EXCERPTED DATA –
================================

import Literature.Barriers.HodgeConjecture.KaehlerCoherentSheaves
import HarnessLib

/-!
# Voisin's Weil torus (barrier `KaehlerCoherentSheaves`): proofs file — what the fact carries

Companion (proofs only, no new definitions or named facts) of
`Literature/Barriers/HodgeConjecture/KaehlerCoherentSheaves.lean`, which vendors Voisin's
counterexample to the Kähler Hodge conjecture as the named fact
`Voisin2002_weilTorus_hodgeClassWithoutSubvarieties = Nonempty (VoisinWeilTorusWitness (Fin 4 → ℂ))`
(C. Voisin, IMRN 2002 no. 20, Thm. 1, §2 (a)–(b), §3 Prop. 3). This file is the home of the
discharge programme for that fact; at present it records the first, purely formal, step:

* `VoisinWeilTorusWitness.exists_complexDeRhamIsoFamily`: a witness charted on `E` CARRIES de
  Rham's theorem with complex coefficients over `E` — its type-`(2,2)` clause is stated with the
  `∃`-convention of `IsOfTypeOnManifold` (`∃ e : ComplexDeRhamIsoFamily E, e.IsNatural ∧ …`), so it
  packages a natural comparison family `H^•_dR(–; ℂ) ≃ H^•(–; ℂ)` over ALL real-`C^∞`, Hausdorff,
  σ-compact manifolds charted on `E`, i.e. a witness of the tree's named fact
  `Literature.NumberTheory.Transcendental.exists_complexDeRhamIsoFamily E` (de Rham 1931 `⊗ ℂ`;
  Wells (1980), Thm. III.4.13);
* `Voisin2002_weilTorus_hodgeClassWithoutSubvarieties.exists_complexDeRhamIsoFamily`: hence the
  barrier fact implies `exists_complexDeRhamIsoFamily (Fin 4 → ℂ)`, an UNDISCHARGED named fact of
  the tree — the precise upstream prerequisite of any `…_holds`.

## The discharge programme (status 2026-08-15)

With `X = ComplexTorus Φ` (`Literature/Geometry/Kaehler/ComplexTorus*.lean`) for the EXPLICIT
period isomorphism `Φ = Weil.periodEquiv : ℝ⁸ ≃ ℂ⁴` of Weil type
(`Literature/Geometry/Kaehler/ComplexTorusWeilPeriod.lean`: transcendental period `t`, `ℤ[I]`-stable
lattice with `I` acting as `J = diag(i, i, -i, -i)`), the fact is now ASSEMBLED from two leaves in
`Literature/Barriers/HodgeConjecture/KaehlerCoherentSheavesAssemblyProofs.lean`
(`Voisin2002_weilTorus_hodgeClassWithoutSubvarieties_of_leaves`):

1. de Rham's theorem over `ℂ⁴`, the named fact `exists_complexDeRhamIsoFamily (Fin 4 → ℂ)` (which
   the fact implies back, above);
2. Voisin's §2 (b) for `X`: every closed analytic subset `Z ≠ X` is finite (simplicity + `NS = 0`
   + the structure of subvarieties of complex tori; not in the tree).

Everything else is PROVED: clause (c), a non-zero rational class of type `(2,2)` in `H⁴(X; ℂ)`
(`KaehlerCoherentSheavesWeilClassProofs.lean`: `(1 + I)^*` has `T⁴ = 256` and `ker(T + 4) ⊆ H^{2,2}`
by `Literature/Geometry/Kaehler/ComplexTorusWeilJ.lean`, `ComplexTorusWeilEigen.lean`; rational
classes span `H⁴(X; ℂ)`), and clause (a), `NS(X) = 0`
(`KaehlerCoherentSheavesAssemblyProofs.lean`: rational classes of a torus are proportional to
rational invariant forms, `KaehlerCoherentSheavesRationalFormsProofs.lean` — naturality of the
comparison family under the integer matrices and universal coefficients, no Künneth formula — and
no non-zero rational invariant form of type `(1,1)` exists on the explicit torus,
`Literature/Geometry/Kaehler/ComplexTorusWeilNeronSeveri.lean`, by transcendence of `t`).

## References

* [Voisin2002KaehlerCounterexample] C. Voisin, IMRN 2002 no. 20, 1057–1075 (arXiv
  math/0112247): Thm. 1; §2 (a)–(c), Prop. 1; §3 Prop. 3.
* [WellsDACM1980] R. O. Wells, *Differential Analysis on Complex Manifolds* (1980),
  Thm. III.4.13 (de Rham's theorem, complex coefficients).
-/

noncomputable section

open scoped Manifold ContDiff Topology

universe u

namespace Literature.Barriers.HodgeConjecture

section Barriers
section HodgeConjecture

open Literature.AlgebraicGeometry.HodgeTheory

/-- **A Voisin witness charted on `E` carries de Rham's theorem (complex coefficients) over `E`.**
The field `isOfType` is stated with the `∃`-convention of `IsOfTypeOnManifold`: it provides a
NATURAL complex de Rham comparison family `H^•_dR(–; ℂ) ≃ H^•(–; ℂ)` over ALL real-`C^∞`,
Hausdorff, σ-compact manifolds charted on `E`, i.e. exactly a witness of the tree's named fact
`Literature.NumberTheory.Transcendental.exists_complexDeRhamIsoFamily E` (de Rham 1931 `⊗ ℂ`;
Wells (1980), Thm. III.4.13). [cite: WellsDACM1980, Thm. III.4.13]
[cite: Voisin2002KaehlerCounterexample, §3 Prop. 3] -/
theorem VoisinWeilTorusWitness.exists_complexDeRhamIsoFamily {E : Type u} [NormedAddCommGroup E]
    [NormedSpace ℂ E] [FiniteDimensional ℂ E] (W : VoisinWeilTorusWitness E) :
    Literature.NumberTheory.Transcendental.exists_complexDeRhamIsoFamily E := by
  letI := W.topologicalSpace; letI := W.chartedSpace; letI := W.isManifold_real
  letI := W.t2Space; letI := W.compactSpace
  obtain ⟨e, he, -⟩ := W.isOfType
  exact ⟨e, he⟩

/-- **The barrier fact implies de Rham's theorem for `ℂ⁴`-charted manifolds**
(`exists_complexDeRhamIsoFamily (Fin 4 → ℂ)`, Wells (1980), Thm. III.4.13): the natural
comparison family packaged in the type-`(2,2)` clause of the witness. Recorded as the precise
upstream dependency of the discharge `Voisin2002_weilTorus_hodgeClassWithoutSubvarieties_holds`.
[cite: WellsDACM1980, Thm. III.4.13] [cite: Voisin2002KaehlerCounterexample, Thm. 1 and §3 Prop. 3] -/
theorem Voisin2002_weilTorus_hodgeClassWithoutSubvarieties.exists_complexDeRhamIsoFamily
    (h : Voisin2002_weilTorus_hodgeClassWithoutSubvarieties) :
    Literature.NumberTheory.Transcendental.exists_complexDeRhamIsoFamily (Fin 4 → ℂ) := by
  obtain ⟨W⟩ := h
  exact W.exists_complexDeRhamIsoFamily

end HodgeConjecture
end Barriers

end Literature.Barriers.HodgeConjecture

end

================================

TASK DESCRIPTION – Please copy the lines above from the line with "of Weil type" up to and including the line with "naturality of the", exactly as written and with nothing else.

ANSWER TO THE PROBLEM –
period isomorphism `Φ = Weil.periodEquiv : ℝ⁸ ≃ ℂ⁴` of Weil type
(`Literature/Geometry/Kaehler/ComplexTorusWeilPeriod.lean`: transcendental period `t`, `ℤ[I]`-stable
lattice with `I` acting as `J = diag(i, i, -i, -i)`), the fact is now ASSEMBLED from two leaves in
`Literature/Barriers/HodgeConjecture/KaehlerCoherentSheavesAssemblyProofs.lean`
(`Voisin2002_weilTorus_hodgeClassWithoutSubvarieties_of_leaves`):

1. de Rham's theorem over `ℂ⁴`, the named fact `exists_complexDeRhamIsoFamily (Fin 4 → ℂ)` (which
   the fact implies back, above);
2. Voisin's §2 (b) for `X`: every closed analytic subset `Z ≠ X` is finite (simplicity + `NS = 0`
   + the structure of subvarieties of complex tori; not in the tree).

Everything else is PROVED: clause (c), a non-zero rational class of type `(2,2)` in `H⁴(X; ℂ)`
(`KaehlerCoherentSheavesWeilClassProofs.lean`: `(1 + I)^*` has `T⁴ = 256` and `ker(T + 4) ⊆ H^{2,2}`
by `Literature/Geometry/Kaehler/ComplexTorusWeilJ.lean`, `ComplexTorusWeilEigen.lean`; rational
classes span `H⁴(X; ℂ)`), and clause (a), `NS(X) = 0`
(`KaehlerCoherentSheavesAssemblyProofs.lean`: rational classes of a torus are proportional to
rational invariant forms, `KaehlerCoherentSheavesRationalFormsProofs.lean` — naturality of the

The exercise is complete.